• [GOAL OF THE EXERCISE]
In the entries below, find each line with the word "x²y²" and return it.

• [DATASET EXTRACT]
import Literature.NumberTheory.Transcendental.BoxIntegralHurwitzWeightTwo
import Literature.Analysis.SpecialFunctions.TanhPartialFractions
import HarnessLib

/-!
# The weight-`2`, level-`4` box sector: `H₀,…,H₃ ∈ ℚ·G + ℚ·π²` (`G` = Catalan's constant),
`∫_{(0,1)²} dx/(1 + (x₀x₁)²) = G`, and the normal form `a + bπ²/6 + cG`

Sequel of `BoxIntegralHurwitzWeightTwo.lean` (the Hurwitz box integrals
`H_r = ∫_{(0,1)²}(x₀x₁)ʳ/(1 − (x₀x₁)ᵐ) = Σ_k (mk+r+1)⁻²` and the level-`6` sector), at level
`m = 4`, where the values live in `ℚ·G + ℚ·π²` with `G = Σ_k (−1)ᵏ/(2k+1)²` Catalan's constant
(the tree's `catalanConstant` of `PeriodsWave0.lean`): with `V_r := Σ_k 1/(4k+r)²`,
`V₁ + V₃ = Σ_{odd} n⁻² = π²/8` (Euler) and `V₁ − V₃ = G`, `V₂ = π²/32`, `V₄ = π²/96`. This is the
"next rung" of route HurwitzMicroSectors of summit KontsevichZagierPeriods (item
CatalanSectorTwoFour: "values in `ℚ + ℚπ² + ℚG` (`G = ∫∫dxdy/(1+x²y²) = h₀ − h₂`), normal forms
`a + b/(1−xy) + c/(1+x²y²)`, reduction by ONE dilation `m = 2` (`H₁ ∼ 3H₃`, `H₀ + H₂ ∼ 12H₃`) …
on this rung Conjecture 1 costs exactly `Indep(1, π², G)`", an OPEN hypothesis).

This file PROVES:

* the four series `tsum_one_div_four_mul_add_one_sq` (`π²/16 + G/2`), `…_two_sq` (`π²/32`),
  `…_three_sq` (`π²/16 − G/2`), `…_four_sq` (`π²/96`) (even/odd splits of
  `Literature.Analysis.SpecialFunctions.hasSum_one_div_odd_sq` and `hasSum_catalanConstant`);
* the level-`4` box values `setIntegral_box_level_four_zero … _three` (`H₀ = π²/16 + G/2`,
  `H₁ = π²/32`, `H₂ = π²/16 − G/2`, `H₃ = π²/96`) and `level_four_relations` (`H₁ = 3H₃`,
  `H₀ + H₂ = 12H₃`) as exact identities;
* **`box_integral_catalan`** — `1/(1 + (x₀x₁)²)` is integrable on the open unit box and
  `∫_{(0,1)²} dx/(1 + (x₀x₁)²) = Σ_k (−1)ᵏ/(2k+1)² = G` (`1/(1+t²) = (1−t²)/(1−t⁴)`: `G = H₀ − H₂`);
* `box_integral_normalForm_level_four` — `∫_{(0,1)²}(a + b/(1−x₀x₁) + c/(1+(x₀x₁)²)) = a + bπ²/6 + cG`
  with integrability, and `normalForm_level_four_coeff_eq` — coefficient rigidity under the item's
  literal (open) hypothesis `LinearIndependent ℚ ![1, π², Σ(−1)ⁿ/(2n+1)²]`.

No named facts (D-0026); only `normalForm_level_four_coeff_eq` carries a hypothesis (explicitly).

## References

* [KontsevichZagier2001] M. Kontsevich, D. Zagier, *Periods* (2001), §1.1.
* [Finch2003] S. R. Finch, *Mathematical Constants* (2003), §1.7 (Catalan's constant `G = β(2)`),
  through `PeriodsWave0.lean` / `CatalanConstantBeta.lean`.
-/

noncomputable section

open MeasureTheory Set Filter Real Finset

namespace Literature.NumberTheory.Transcendental

namespace BoxIntegral

/-! ### The four series `Σ_k 1/(4k+r)²`, `r = 1, 2, 3, 4` -/

/-- `Σ_k 1/(4k+r)²` converges (`r ≥ 1`; a sub-case of `summable_one_div_mul_add_sq`). [folklore] -/
theorem summable_one_div_four_mul_add_sq (r : ℕ) :
    Summable fun k : ℕ => 1 / ((4 : ℝ) * k + r + 1) ^ 2 := by
  simpa using summable_one_div_mul_add_sq (m := 4) (by norm_num) r

/-- **`Σ_k 1/(4k+1)² + Σ_k 1/(4k+3)² = π²/8`** (even/odd split of Euler's odd-square sum
`Σ_k 1/(2k+1)² = π²/8`). [folklore] -/
theorem tsum_one_div_four_mul_add_one_sq_add :
    (∑' k : ℕ, 1 / ((4 : ℝ) * k + 1) ^ 2) + ∑' k : ℕ, 1 / ((4 : ℝ) * k + 3) ^ 2 = Real.pi ^ 2 / 8 := by
  have h1 : HasSum (fun k : ℕ => 1 / (2 * ((2 * k : ℕ) : ℝ) + 1) ^ 2)
      (∑' k : ℕ, 1 / ((4 : ℝ) * k + 1) ^ 2) := by
    have hs := summable_one_div_four_mul_add_sq 0
    simp only [Nat.cast_zero, add_zero] at hs
    refine hs.hasSum.congr_fun fun k => ?_
    push_cast
    ring_nf
  have h3 : HasSum (fun k : ℕ => 1 / (2 * ((2 * k + 1 : ℕ) : ℝ) + 1) ^ 2)
      (∑' k : ℕ, 1 / ((4 : ℝ) * k + 3) ^ 2) := by
    have hs := summable_one_div_four_mul_add_sq 2
    have hs' : Summable (fun k : ℕ => 1 / ((4 : ℝ) * k + 3) ^ 2) := by
      refine hs.congr fun k => ?_
      push_cast
      ring_nf
    refine hs'.hasSum.congr_fun fun k => ?_
    push_cast
    ring_nf
  exact (HasSum.even_add_odd (f := fun k : ℕ => 1 / (2 * (k : ℝ) + 1) ^ 2) h1 h3).unique
    Literature.Analysis.SpecialFunctions.hasSum_one_div_odd_sq

/-- **`Σ_k 1/(4k+1)² − Σ_k 1/(4k+3)² = G`** (even/odd split of Catalan's series
`G = Σ_k (−1)ᵏ/(2k+1)²`, the tree's `catalanConstant`). [folklore] -/
theorem tsum_one_div_four_mul_add_one_sq_sub :
    (∑' k : ℕ, 1 / ((4 : ℝ) * k + 1) ^ 2) - ∑' k : ℕ, 1 / ((4 : ℝ) * k + 3) ^ 2 = catalanConstant := by
  have h1 : HasSum (fun k : ℕ => (-1 : ℝ) ^ (2 * k : ℕ) / ((2 * ((2 * k : ℕ) : ℝ) + 1)) ^ 2)
      (∑' k : ℕ, 1 / ((4 : ℝ) * k + 1) ^ 2) := by
    have hs := summable_one_div_four_mul_add_sq 0
    simp only [Nat.cast_zero, add_zero] at hs
    refine hs.hasSum.congr_fun fun k => ?_
    rw [pow_mul, neg_one_sq, one_pow]
    push_cast
    ring_nf
  have h3 : HasSum (fun k : ℕ => (-1 : ℝ) ^ (2 * k + 1 : ℕ) / ((2 * ((2 * k + 1 : ℕ) : ℝ) + 1)) ^ 2)
      (-(∑' k : ℕ, 1 / ((4 : ℝ) * k + 3) ^ 2)) := by
    have hs := summable_one_div_four_mul_add_sq 2
    have hs' : Summable (fun k : ℕ => 1 / ((4 : ℝ) * k + 3) ^ 2) := by
      refine hs.congr fun k => ?_
      push_cast
      ring_nf
    refine hs'.hasSum.neg.congr_fun fun k => ?_
    rw [pow_succ, pow_mul, neg_one_sq, one_pow, one_mul]
    push_cast
    ring_nf
  have h := (HasSum.even_add_odd (f := fun k : ℕ => (-1 : ℝ) ^ k / ((2 * (k : ℝ) + 1)) ^ 2) h1 h3).unique
    hasSum_catalanConstant
  linarith

/-- `Σ_k 1/(4k+1)² = π²/16 + G/2`. [folklore] -/
theorem tsum_one_div_four_mul_add_one_sq :
    ∑' k : ℕ, 1 / ((4 : ℝ) * k + 1) ^ 2 = Real.pi ^ 2 / 16 + catalanConstant / 2 := by
  have ha := tsum_one_div_four_mul_add_one_sq_add
  have hb := tsum_one_div_four_mul_add_one_sq_sub
  linarith

/-- `Σ_k 1/(4k+3)² = π²/16 − G/2`. [folklore] -/
theorem tsum_one_div_four_mul_add_three_sq :
    ∑' k : ℕ, 1 / ((4 : ℝ) * k + 3) ^ 2 = Real.pi ^ 2 / 16 - catalanConstant / 2 := by
  have ha := tsum_one_div_four_mul_add_one_sq_add
  have hb := tsum_one_div_four_mul_add_one_sq_sub
  linarith

/-- `Σ_k 1/(4k+2)² = ¼ Σ_k 1/(2k+1)² = π²/32`. [folklore] -/
theorem tsum_one_div_four_mul_add_two_sq :
    ∑' k : ℕ, 1 / ((4 : ℝ) * k + 2) ^ 2 = Real.pi ^ 2 / 32 := by
  have h := Literature.Analysis.SpecialFunctions.hasSum_one_div_odd_sq.mul_left (1 / 4)
  have h' : HasSum (fun k : ℕ => 1 / ((4 : ℝ) * k + 2) ^ 2) (1 / 4 * (Real.pi ^ 2 / 8)) := by
    refine h.congr_fun fun k => ?_
    have : ((4 : ℝ) * k + 2) ^ 2 = 4 * (2 * (k : ℝ) + 1) ^ 2 := by ring
    rw [this, ← one_div_mul_one_div]
  rw [h'.tsum_eq]
  ring

/-- `Σ_k 1/(4k+4)² = (1/16) Σ_k 1/(k+1)² = π²/96`. [folklore] -/
theorem tsum_one_div_four_mul_add_four_sq :
    ∑' k : ℕ, 1 / ((4 : ℝ) * k + 4) ^ 2 = Real.pi ^ 2 / 96 := by
  have hz : HasSum (fun k : ℕ => 1 / ((k : ℝ) + 1) ^ 2) (Real.pi ^ 2 / 6) := by
    have h := (hasSum_nat_add_iff' 1).mpr hasSum_zeta_two
    simp only [Finset.sum_range_one, Nat.cast_zero, ne_eq, OfNat.ofNat_ne_zero, not_false_eq_true,
      zero_pow, div_zero, sub_zero] at h
    refine h.congr_fun fun k => ?_
    push_cast
    ring_nf
  have h' : HasSum (fun k : ℕ => 1 / ((4 : ℝ) * k + 4) ^ 2) (1 / 16 * (Real.pi ^ 2 / 6)) := by
    refine (hz.mul_left (1 / 16)).congr_fun fun k => ?_
    have : ((4 : ℝ) * k + 4) ^ 2 = 16 * ((k : ℝ) + 1) ^ 2 := by ring
    rw [this, ← one_div_mul_one_div]
  rw [h'.tsum_eq]
  ring

/-! ### Level `4`: `H_r = ∫_{(0,1)²} (x₀x₁)ʳ dx/(1 − (x₀x₁)⁴)`, `r = 0,…,3` -/

/-- `H₀ = Σ 1/(4k+1)² = π²/16 + G/2`. [folklore] -/
theorem setIntegral_box_level_four_zero :
    ∫ x in {x : Fin 2 → ℝ | ∀ i, x i ∈ Ioo (0 : ℝ) 1}, (x 0 * x 1) ^ 0 / (1 - (x 0 * x 1) ^ 4)
      = Real.pi ^ 2 / 16 + catalanConstant / 2 := by
  rw [setIntegral_box_pow_div_one_sub_pow (by norm_num) 0, ← tsum_one_div_four_mul_add_one_sq]
  refine tsum_congr fun k => ?_
  push_cast
  ring_nf

/-- `H₁ = Σ 1/(4k+2)² = π²/32`. [folklore] -/
theorem setIntegral_box_level_four_one :
    ∫ x in {x : Fin 2 → ℝ | ∀ i, x i ∈ Ioo (0 : ℝ) 1}, (x 0 * x 1) ^ 1 / (1 - (x 0 * x 1) ^ 4)
      = Real.pi ^ 2 / 32 := by
  rw [setIntegral_box_pow_div_one_sub_pow (by norm_num) 1, ← tsum_one_div_four_mul_add_two_sq]
  refine tsum_congr fun k => ?_
  push_cast
  ring_nf

/-- `H₂ = Σ 1/(4k+3)² = π²/16 − G/2`. [folklore] -/
theorem setIntegral_box_level_four_two :
    ∫ x in {x : Fin 2 → ℝ | ∀ i, x i ∈ Ioo (0 : ℝ) 1}, (x 0 * x 1) ^ 2 / (1 - (x 0 * x 1) ^ 4)
      = Real.pi ^ 2 / 16 - catalanConstant / 2 := by
  rw [setIntegral_box_pow_div_one_sub_pow (by norm_num) 2, ← tsum_one_div_four_mul_add_three_sq]
  refine tsum_congr fun k => ?_
  push_cast
  ring_nf

/-- `H₃ = Σ 1/(4k+4)² = π²/96`. [folklore] -/
theorem setIntegral_box_level_four_three :
    ∫ x in {x : Fin 2 → ℝ | ∀ i, x i ∈ Ioo (0 : ℝ) 1}, (x 0 * x 1) ^ 3 / (1 - (x 0 * x 1) ^ 4)
      = Real.pi ^ 2 / 96 := by
  rw [setIntegral_box_pow_div_one_sub_pow (by norm_num) 3, ← tsum_one_div_four_mul_add_four_sq]
  refine tsum_congr fun k => ?_
  push_cast
  ring_nf

/-- **The two level-`4` distribution relations**: `H₁ = 3H₃` and `H₀ + H₂ = 12H₃` (the `m = 2`
dilation of route HurwitzMicroSectors, item CatalanSectorTwoFour: "reduction by ONE dilation `m = 2`
(`H₁ ∼ 3H₃`, `H₀ + H₂ ∼ 12H₃`)"), as exact identities of the box integrals. [folklore] -/
theorem level_four_relations :
    (∫ x in {x : Fin 2 → ℝ | ∀ i, x i ∈ Ioo (0 : ℝ) 1}, (x 0 * x 1) ^ 1 / (1 - (x 0 * x 1) ^ 4))
        = 3 * ∫ x in {x : Fin 2 → ℝ | ∀ i, x i ∈ Ioo (0 : ℝ) 1}, (x 0 * x 1) ^ 3 / (1 - (x 0 * x 1) ^ 4) ∧
    (∫ x in {x : Fin 2 → ℝ | ∀ i, x i ∈ Ioo (0 : ℝ) 1}, (x 0 * x 1) ^ 0 / (1 - (x 0 * x 1) ^ 4))
        + (∫ x in {x : Fin 2 → ℝ | ∀ i, x i ∈ Ioo (0 : ℝ) 1}, (x 0 * x 1) ^ 2 / (1 - (x 0 * x 1) ^ 4))
        = 12 * ∫ x in {x : Fin 2 → ℝ | ∀ i, x i ∈ Ioo (0 : ℝ) 1}, (x 0 * x 1) ^ 3 / (1 - (x 0 * x 1) ^ 4) := by
  rw [setIntegral_box_level_four_zero, setIntegral_box_level_four_one, setIntegral_box_level_four_two,
    setIntegral_box_level_four_three]
  refine ⟨by ring, by ring⟩

/-! ### Catalan's constant as a box integral: `∫_{(0,1)²} dx/(1 + (x₀x₁)²) = G` -/

/-- **`1/(1 + (x₀x₁)²)` is integrable on the open unit box** (bounded by `1`). [folklore] -/
theorem integrableOn_box_one_div_one_add_sq :
    IntegrableOn (fun x : Fin 2 → ℝ => 1 / (1 + (x 0 * x 1) ^ 2)) {x | ∀ i, x i ∈ Ioo (0 : ℝ) 1} volume := by
  refine Integrable.mono' (integrableOn_box_const 2 1)
    ((by fun_prop : Measurable fun x : Fin 2 → ℝ => 1 / (1 + (x 0 * x 1) ^ 2)).aestronglyMeasurable)
    (ae_of_all _ fun x => ?_)
  have hpos : 0 < 1 + (x 0 * x 1) ^ 2 := by positivity
  rw [Real.norm_eq_abs, abs_of_pos (one_div_pos.mpr hpos), div_le_one hpos]
  nlinarith [sq_nonneg (x 0 * x 1)]

/-- **Catalan's constant as a period over the open unit box**:
`∫_{(0,1)²} dx₀dx₁/(1 + (x₀x₁)²) = G = Σ_k (−1)ᵏ/(2k+1)²` — via
`1/(1+t²) = 1/(1−t⁴) − t²/(1−t⁴)`, i.e. `G = H₀ − H₂` at level `4`. [folklore] -/
theorem setIntegral_box_one_div_one_add_sq :
    ∫ x in {x : Fin 2 → ℝ | ∀ i, x i ∈ Ioo (0 : ℝ) 1}, 1 / (1 + (x 0 * x 1) ^ 2) = catalanConstant := by
  have h0 := box_integral_pow_div_one_sub_pow (m := 4) (by norm_num) 0
  have h2 := box_integral_pow_div_one_sub_pow (m := 4) (by norm_num) 2
  have hsplit : ∀ x ∈ {x : Fin 2 → ℝ | ∀ i, x i ∈ Ioo (0 : ℝ) 1},
      1 / (1 + (x 0 * x 1) ^ 2)
        = (x 0 * x 1) ^ 0 / (1 - (x 0 * x 1) ^ 4) - (x 0 * x 1) ^ 2 / (1 - (x 0 * x 1) ^ 4) := by
    intro x hx
    have ht := mul_mem_Ioo_of_mem_box hx
    have hne2 : 1 - (x 0 * x 1) ^ 2 ≠ 0 := by
      have : (x 0 * x 1) ^ 2 < 1 := pow_lt_one₀ ht.1.le ht.2 two_ne_zero
      linarith
    rw [pow_zero, div_sub_div_same,
      show (1 : ℝ) - (x 0 * x 1) ^ 4 = (1 - (x 0 * x 1) ^ 2) * (1 + (x 0 * x 1) ^ 2) by ring,
      div_mul_cancel_left₀ hne2, one_div]
  rw [setIntegral_congr_fun (Beukers.measurableSet_cube 2) hsplit, integral_sub h0.1 h2.1,
    setIntegral_box_level_four_zero, setIntegral_box_level_four_two]
  ring

/-- **Catalan box integral, conjunction form** (integrability and value, with the printed series
`Σ_k (−1)ᵏ/(2k+1)²`, `= catalanConstant` by definition). [folklore] -/
theorem box_integral_catalan :
    IntegrableOn (fun x : Fin 2 → ℝ => 1 / (1 + (x 0 * x 1) ^ 2)) {x | ∀ i, x i ∈ Ioo (0 : ℝ) 1} volume ∧
      ∫ x in {x : Fin 2 → ℝ | ∀ i, x i ∈ Ioo (0 : ℝ) 1}, 1 / (1 + (x 0 * x 1) ^ 2)
        = ∑' n : ℕ, (-1 : ℝ) ^ n / (2 * (n : ℝ) + 1) ^ 2 :=
  ⟨integrableOn_box_one_div_one_add_sq, setIntegral_box_one_div_one_add_sq⟩

/-! ### The level-`4` normal form `a + b/(1 − x₀x₁) + c/(1 + (x₀x₁)²)` -/

/-- **The level-`4` normal-form integral**:
`∫_{(0,1)²} (a + b/(1 − x₀x₁) + c/(1 + (x₀x₁)²)) dx = a + b·π²/6 + c·G`, with the integrability.
[folklore] -/
theorem box_integral_normalForm_level_four (a b c : ℝ) :
    IntegrableOn (fun x : Fin 2 → ℝ => a + b / (1 - x 0 * x 1) + c / (1 + (x 0 * x 1) ^ 2))
        {x | ∀ i, x i ∈ Ioo (0 : ℝ) 1} volume ∧
      ∫ x in {x : Fin 2 → ℝ | ∀ i, x i ∈ Ioo (0 : ℝ) 1}, (a + b / (1 - x 0 * x 1) + c / (1 + (x 0 * x 1) ^ 2))
        = a + b * (Real.pi ^ 2 / 6) + c * catalanConstant := by
  have h1 := box_integral_one_div_one_sub_mul_two
  have h2 := box_integral_catalan
  have ha := integrableOn_box_const 2 a
  have hb : IntegrableOn (fun x : Fin 2 → ℝ => b / (1 - x 0 * x 1)) {x | ∀ i, x i ∈ Ioo (0 : ℝ) 1} volume := by
    have hb' : IntegrableOn (fun x : Fin 2 → ℝ => b * (1 / (1 - x 0 * x 1)))
        {x | ∀ i, x i ∈ Ioo (0 : ℝ) 1} volume := h1.1.const_mul b
    refine IntegrableOn.congr_fun hb' (fun x _ => ?_) (Beukers.measurableSet_cube 2)
    simp only [mul_one_div]
  have hc : IntegrableOn (fun x : Fin 2 → ℝ => c / (1 + (x 0 * x 1) ^ 2)) {x | ∀ i, x i ∈ Ioo (0 : ℝ) 1} volume := by
    have hc' : IntegrableOn (fun x : Fin 2 → ℝ => c * (1 / (1 + (x 0 * x 1) ^ 2)))
        {x | ∀ i, x i ∈ Ioo (0 : ℝ) 1} volume := h2.1.const_mul c
    refine IntegrableOn.congr_fun hc' (fun x _ => ?_) (Beukers.measurableSet_cube 2)
    simp only [mul_one_div]
  have hab : IntegrableOn (fun x : Fin 2 → ℝ => a + b / (1 - x 0 * x 1))
      {x | ∀ i, x i ∈ Ioo (0 : ℝ) 1} volume := ha.add hb
  refine ⟨hab.add hc, ?_⟩
  rw [integral_add hab hc, integral_add ha hb, setIntegral_box_const]
  have eb : ∫ x in {x : Fin 2 → ℝ | ∀ i, x i ∈ Ioo (0 : ℝ) 1}, b / (1 - x 0 * x 1)
      = b * (Real.pi ^ 2 / 6) := by
    rw [← h1.2, ← integral_const_mul]
    refine setIntegral_congr_fun (Beukers.measurableSet_cube 2) fun x _ => ?_
    rw [mul_one_div]
  have ec : ∫ x in {x : Fin 2 → ℝ | ∀ i, x i ∈ Ioo (0 : ℝ) 1}, c / (1 + (x 0 * x 1) ^ 2)
      = c * catalanConstant := by
    rw [← setIntegral_box_one_div_one_add_sq, ← integral_const_mul]
    refine setIntegral_congr_fun (Beukers.measurableSet_cube 2) fun x _ => ?_
    rw [mul_one_div]
  rw [eb, ec]

/-- **Rigidity of the level-`4` normal form under `Indep(1, π², G)`** (the OPEN hypothesis of
route item CatalanSectorTwoFour, taken literally as `LinearIndependent ℚ ![1, π², Σ (−1)ⁿ/(2n+1)²]`):
equal values of two rational normal forms force equal coefficients. [folklore] -/
theorem normalForm_level_four_coeff_eq
    (h : LinearIndependent ℚ ![(1 : ℝ), Real.pi ^ 2, (∑' n : ℕ, (-1 : ℝ) ^ n / (2 * (n : ℝ) + 1) ^ 2)])
    {a b c a' b' c' : ℚ}
    (heq : (a : ℝ) + b * (Real.pi ^ 2 / 6) + c * catalanConstant
      = a' + b' * (Real.pi ^ 2 / 6) + c' * catalanConstant) :
    a = a' ∧ b = b' ∧ c = c' := by
  have hrel : ((a - a' : ℚ) : ℝ) + ((b - b') / 6 : ℚ) * Real.pi ^ 2 + ((c - c' : ℚ)) * catalanConstant = 0 := by
    push_cast
    linarith
  have h3 := Fintype.linearIndependent_iff.mp h ![a - a', (b - b') / 6, c - c'] (by
    rw [Fin.sum_univ_three]
    simp only [Matrix.cons_val_zero, Matrix.cons_val_one, Matrix.cons_val, Rat.smul_def, mul_one]
    exact hrel)
  have e0 : a - a' = 0 := h3 0
  have e1 : (b - b') / 6 = 0 := h3 1
  have e2 : c - c' = 0 := h3 2
  refine ⟨by linarith, ?_, by linarith⟩
  have : b - b' = 0 := by linarith [show (b - b') / 6 * 6 = b - b' by ring]
  linarith

end BoxIntegral

end Literature.NumberTheory.Transcendental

• [RESPONSE TO THE TASK]
CatalanSectorTwoFour: "values in `ℚ + ℚπ² + ℚG` (`G = ∫∫dxdy/(1+x²y²) = h₀ − h₂`), normal forms
`a + b/(1−xy) + c/(1+x²y²)`, reduction by ONE dilation `m = 2` (`H₁ ∼ 3H₃`, `H₀ + H₂ ∼ 12H₃`) …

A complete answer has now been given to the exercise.